> [SUPPLIED RECORDS]
/-- **C22 — the SIGN-CLASS (parity–Minkowski) support certificate, kernel schema at `m = 2`.**  Let
`F = ∑ l, X^{d l} • S l` be a real symmetric `2 × 2` lacunary pencil on the exponent vector `d`, `W` the set of
pair sums `d a + d b` (the support of `det F` at most).  Suppose two «odd definite
triangles» are given — letters `i₁, j₁, k₁` and `i₂, j₂, k₂` whose diagonal exponents `2d` and pairwise sums are
UNCOLLIDED in `W`, with `rank (2 d ·)` all even on the first triangle and all odd on the second, and the three pair
ranks of odd sum on the first, of even sum on the second (`rank e = #{x ∈ W : x < e}`).  Then `#Z₊(det F) + 2 ≤ #W`:
the pencil misses its own support-level Descartes bound `#W − 1` by at least one.  (Proof = the cell's LAYER1-SIGNCLASS argument: `#Σ − 1`
positive roots ⇒ full support and full alternation (F1, `pow_rank_mul_coeff_mul_coeff_pos_of_sharp`), so
`sign c_e = s(−1)^{rank e}`; on uncollided exponents `c_{2dᵢ} = det Sᵢ`, `c_{dᵢ+dⱼ} = 2B(Sᵢ,Sⱼ)` (F0); for `s = +`
the first triangle consists of definite letters (F2) whose three `B`'s would have signs of odd product, against
`sign B(Sᵢ,Sⱼ) = σᵢσⱼ` (F3) — and symmetrically for `s = −`.)  All hypotheses on `d` are decidable, so every line
«`ζ(2,K;d) ≤ D(d) − 1`» of the cell's table `ub_2-6_L1-signclass_*.jsonl` (4 586 supports, four implementations) is an
instance by `decide`. [folklore] -/
theorem card_posRoots_add_two_le_of_signClass {K : ℕ} (d : Fin K → ℕ) (N : ℕ)
    (hN : ((Finset.univ : Finset (Fin K × Fin K)).image (fun p => d p.1 + d p.2)).card = N)
    (i₁ j₁ k₁ i₂ j₂ k₂ : Fin K)
    (hne : i₁ ≠ j₁ ∧ j₁ ≠ k₁ ∧ i₁ ≠ k₁ ∧ i₂ ≠ j₂ ∧ j₂ ≠ k₂ ∧ i₂ ≠ k₂)
    (u₁ : ∀ p : Fin K × Fin K, d p.1 + d p.2 = d i₁ + d i₁ → p = (i₁, i₁))
    (u₂ : ∀ p : Fin K × Fin K, d p.1 + d p.2 = d j₁ + d j₁ → p = (j₁, j₁))
    (u₃ : ∀ p : Fin K × Fin K, d p.1 + d p.2 = d k₁ + d k₁ → p = (k₁, k₁))
    (u₄ : ∀ p : Fin K × Fin K, d p.1 + d p.2 = d i₁ + d j₁ → p = (i₁, j₁) ∨ p = (j₁, i₁))
    (u₅ : ∀ p : Fin K × Fin K, d p.1 + d p.2 = d j₁ + d k₁ → p = (j₁, k₁) ∨ p = (k₁, j₁))
    (u₆ : ∀ p : Fin K × Fin K, d p.1 + d p.2 = d i₁ + d k₁ → p = (i₁, k₁) ∨ p = (k₁, i₁))
    (u₇ : ∀ p : Fin K × Fin K, d p.1 + d p.2 = d i₂ + d i₂ → p = (i₂, i₂))
    (u₈ : ∀ p : Fin K × Fin K, d p.1 + d p.2 = d j₂ + d j₂ → p = (j₂, j₂))
    (u₉ : ∀ p : Fin K × Fin K, d p.1 + d p.2 = d k₂ + d k₂ → p = (k₂, k₂))
    (u₁₀ : ∀ p : Fin K × Fin K, d p.1 + d p.2 = d i₂ + d j₂ → p = (i₂, j₂) ∨ p = (j₂, i₂))
    (u₁₁ : ∀ p : Fin K × Fin K, d p.1 + d p.2 = d j₂ + d k₂ → p = (j₂, k₂) ∨ p = (k₂, j₂))
    (u₁₂ : ∀ p : Fin K × Fin K, d p.1 + d p.2 = d i₂ + d k₂ → p = (i₂, k₂) ∨ p = (k₂, i₂))
    (hpar₁ : let W := (Finset.univ : Finset (Fin K × Fin K)).image (fun p => d p.1 + d p.2)
      Even ((W.filter (· < d i₁ + d i₁)).card) ∧ Even ((W.filter (· < d j₁ + d j₁)).card) ∧
        Even ((W.filter (· < d k₁ + d k₁)).card) ∧
        Odd ((W.filter (· < d i₁ + d j₁)).card + (W.filter (· < d j₁ + d k₁)).card +
          (W.filter (· < d i₁ + d k₁)).card))
    (hpar₂ : let W := (Finset.univ : Finset (Fin K × Fin K)).image (fun p => d p.1 + d p.2)
      Odd ((W.filter (· < d i₂ + d i₂)).card) ∧ Odd ((W.filter (· < d j₂ + d j₂)).card) ∧
        Odd ((W.filter (· < d k₂ + d k₂)).card) ∧
        Even ((W.filter (· < d i₂ + d j₂)).card + (W.filter (· < d j₂ + d k₂)).card +
          (W.filter (· < d i₂ + d k₂)).card))
    (S : Fin K → Matrix (Fin 2) (Fin 2) ℝ) (hS : ∀ l, (S l).IsSymm) :
    ((∑ l, ((X : ℝ[X]) ^ d l) • (S l).map C).det.roots.toFinset.filter (fun t => 0 < t)).card + 2 ≤ N := by
  subst hN
  obtain ⟨hij₁, hjk₁, hik₁, hij₂, hjk₂, hik₂⟩ := hne
  obtain ⟨he_i₁, he_j₁, he_k₁, ho₁⟩ := hpar₁
  obtain ⟨ho_i₂, ho_j₂, ho_k₂, he₂⟩ := hpar₂
  set P := (∑ l, ((X : ℝ[X]) ^ d l) • (S l).map C).det with hP_def
  set W := (Finset.univ : Finset (Fin K × Fin K)).image (fun p => d p.1 + d p.2) with hW_def
  have memW : ∀ a b : Fin K, d a + d b ∈ W := fun a b =>
    Finset.mem_image.mpr ⟨(a, b), Finset.mem_univ _, rfl⟩
  have h2W : 2 ≤ W.card := by
    have hdist : d i₁ + d i₁ ≠ d i₁ + d j₁ := by
      intro h
      have := u₁ (i₁, j₁) h.symm
      exact hij₁ (Prod.mk.inj this).2.symm
    exact Finset.one_lt_card.mpr ⟨_, memW i₁ i₁, _, memW i₁ j₁, hdist⟩
  by_contra hcon
  have hP : P ≠ 0 := by
    intro h0
    have : (P.roots.toFinset.filter (fun t => 0 < t)).card = 0 := by rw [h0]; simp
    omega
  have hZ : W.card ≤ (P.roots.toFinset.filter (fun t => 0 < t)).card + 1 := by omega
  have hsupp : P.support = W := by
    have hsub : P.support ⊆ W := by
      rw [hP_def, hW_def, ← sumset_two_eq_pairSums d]; exact support_det_pencil_subset_sumset d S
    refine Finset.eq_of_subset_of_card_le hsub ?_
    have h := Literature.Computability.AlgebraicComplexity.card_roots_toFinset_filter_pos_lt_card_support hP
    omega
  have hZ' : P.support.card ≤ (P.roots.toFinset.filter (fun t => 0 < t)).card + 1 := by
    rw [hsupp]; exact hZ
  -- F1 in rank form (ranks over `W = supp P`)
  have F1 : ∀ a b : ℕ, a ∈ W → b ∈ W →
      0 < (-1 : ℝ) ^ ((W.filter (· < a)).card + (W.filter (· < b)).card) * (P.coeff a * P.coeff b) := by
    intro a b ha hb
    have := pow_rank_mul_coeff_mul_coeff_pos_of_sharp P hZ' (by rw [hsupp]; exact ha) (by rw [hsupp]; exact hb)
    rwa [hsupp] at this
  -- the dictionary (F0) on the twelve uncollided exponents, in entry coordinates
  have hsym : ∀ l, S l 1 0 = S l 0 1 := fun l => by
    have h := congrFun (congrFun (hS l) 1) 0
    simp only [Matrix.transpose_apply] at h
    exact h.symm
  have hdiag : ∀ i : Fin K, (∀ p : Fin K × Fin K, d p.1 + d p.2 = d i + d i → p = (i, i)) →
      P.coeff (d i + d i) = S i 0 0 * S i 1 1 - S i 0 1 ^ 2 := by
    intro i hu; rw [hP_def, coeff_det_pencil_two_diag d S i hu, hsym, sq]
  have hpair : ∀ i j : Fin K, i ≠ j →
      (∀ p : Fin K × Fin K, d p.1 + d p.2 = d i + d j → p = (i, j) ∨ p = (j, i)) →
      P.coeff (d i + d j) = S i 0 0 * S j 1 1 + S i 1 1 * S j 0 0 - 2 * (S i 0 1 * S j 0 1) := by
    intro i j hij hu; rw [hP_def, coeff_det_pencil_two_pair d S hij hu, hsym, hsym]; ring
  -- reference sign `s = (−1)^{rank e₀} c_{e₀}` at `e₀ = 2 d i₁`
  set e₀ := d i₁ + d i₁ with he₀
  have twist : ∀ e : ℕ, e ∈ W →
      0 < ((-1 : ℝ) ^ (W.filter (· < e₀)).card * P.coeff e₀) * ((-1 : ℝ) ^ (W.filter (· < e)).card * P.coeff e) := by
    intro e he
    have := F1 e₀ e (memW i₁ i₁) he
    rw [pow_add] at this
    linarith [this]
  have hs0 : (-1 : ℝ) ^ (W.filter (· < e₀)).card * P.coeff e₀ ≠ 0 := by
    intro h; have := twist e₀ (memW i₁ i₁); rw [h, zero_mul] at this; exact lt_irrefl _ this
  rcases lt_or_gt_of_ne hs0 with hneg | hpos
  · -- global sign `s = −`: the second triangle is definite
    have tw : ∀ e : ℕ, e ∈ W → (-1 : ℝ) ^ (W.filter (· < e)).card * P.coeff e < 0 := by
      intro e he
      have := twist e he
      nlinarith [this, hneg]
    have hdet : ∀ i : Fin K, (∀ p : Fin K × Fin K, d p.1 + d p.2 = d i + d i → p = (i, i)) →
        Odd (W.filter (· < d i + d i)).card → 0 < S i 0 0 * S i 1 1 - S i 0 1 ^ 2 := by
      intro i hu ho
      have := tw _ (memW i i)
      rw [ho.neg_one_pow, hdiag i hu] at this
      linarith
    have hb : ∀ i j : Fin K, i ≠ j →
        (∀ p : Fin K × Fin K, d p.1 + d p.2 = d i + d j → p = (i, j) ∨ p = (j, i)) →
        (-1 : ℝ) ^ (W.filter (· < d i + d j)).card *
          (S i 0 0 * S j 1 1 + S i 1 1 * S j 0 0 - 2 * (S i 0 1 * S j 0 1)) < 0 := by
      intro i j hij hu
      have := tw _ (memW i j)
      rwa [hpair i j hij hu] at this
    have hΔi := hdet i₂ u₇ ho_i₂
    have hΔj := hdet j₂ u₈ ho_j₂
    have hΔk := hdet k₂ u₉ ho_k₂
    have hβij := hb i₂ j₂ hij₂ u₁₀
    have hβjk := hb j₂ k₂ hjk₂ u₁₁
    have hβik := hb i₂ k₂ hik₂ u₁₂
    have hprod := prod_neg_of_neg_twists_even hβij hβjk hβik he₂
    have htri := polarDet_triangle_pos (S i₂ 0 0) (S i₂ 0 1) (S i₂ 1 1) (S j₂ 0 0) (S j₂ 0 1) (S j₂ 1 1)
      (S k₂ 0 0) (S k₂ 0 1) (S k₂ 1 1) hΔi hΔj hΔk
    linarith
  · -- global sign `s = +`: the first triangle is definite
    have tw : ∀ e : ℕ, e ∈ W → 0 < (-1 : ℝ) ^ (W.filter (· < e)).card * P.coeff e := by
      intro e he
      have := twist e he
      exact (mul_pos_iff_of_pos_left hpos).mp this
    have hdet : ∀ i : Fin K, (∀ p : Fin K × Fin K, d p.1 + d p.2 = d i + d i → p = (i, i)) →
        Even (W.filter (· < d i + d i)).card → 0 < S i 0 0 * S i 1 1 - S i 0 1 ^ 2 := by
      intro i hu he
      have := tw _ (memW i i)
      rw [he.neg_one_pow, hdiag i hu] at this
      linarith
    have hb : ∀ i j : Fin K, i ≠ j →
        (∀ p : Fin K × Fin K, d p.1 + d p.2 = d i + d j → p = (i, j) ∨ p = (j, i)) →
        0 < (-1 : ℝ) ^ (W.filter (· < d i + d j)).card *
          (S i 0 0 * S j 1 1 + S i 1 1 * S j 0 0 - 2 * (S i 0 1 * S j 0 1)) := by
      intro i j hij hu
      have := tw _ (memW i j)
      rwa [hpair i j hij hu] at this
    have hΔi := hdet i₁ u₁ he_i₁
    have hΔj := hdet j₁ u₂ he_j₁
    have hΔk := hdet k₁ u₃ he_k₁
    have hβij := hb i₁ j₁ hij₁ u₄
    have hβjk := hb j₁ k₁ hjk₁ u₅
    have hβik := hb i₁ k₁ hik₁ u₆
    have hprod := prod_neg_of_pos_twists_odd hβij hβjk hβik ho₁
    have htri := polarDet_triangle_pos (S i₁ 0 0) (S i₁ 0 1) (S i₁ 1 1) (S j₁ 0 0) (S j₁ 0 1) (S j₁ 1 1)
      (S k₁ 0 0) (S k₁ 0 1) (S k₁ 1 1) hΔi hΔj hΔk
    linarith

> [TASK BRIEF] Where a line of the data above includes "hpos", copy that line.

> [RESPONSE BOX]
  rcases lt_or_gt_of_ne hs0 with hneg | hpos
      exact (mul_pos_iff_of_pos_left hpos).mp this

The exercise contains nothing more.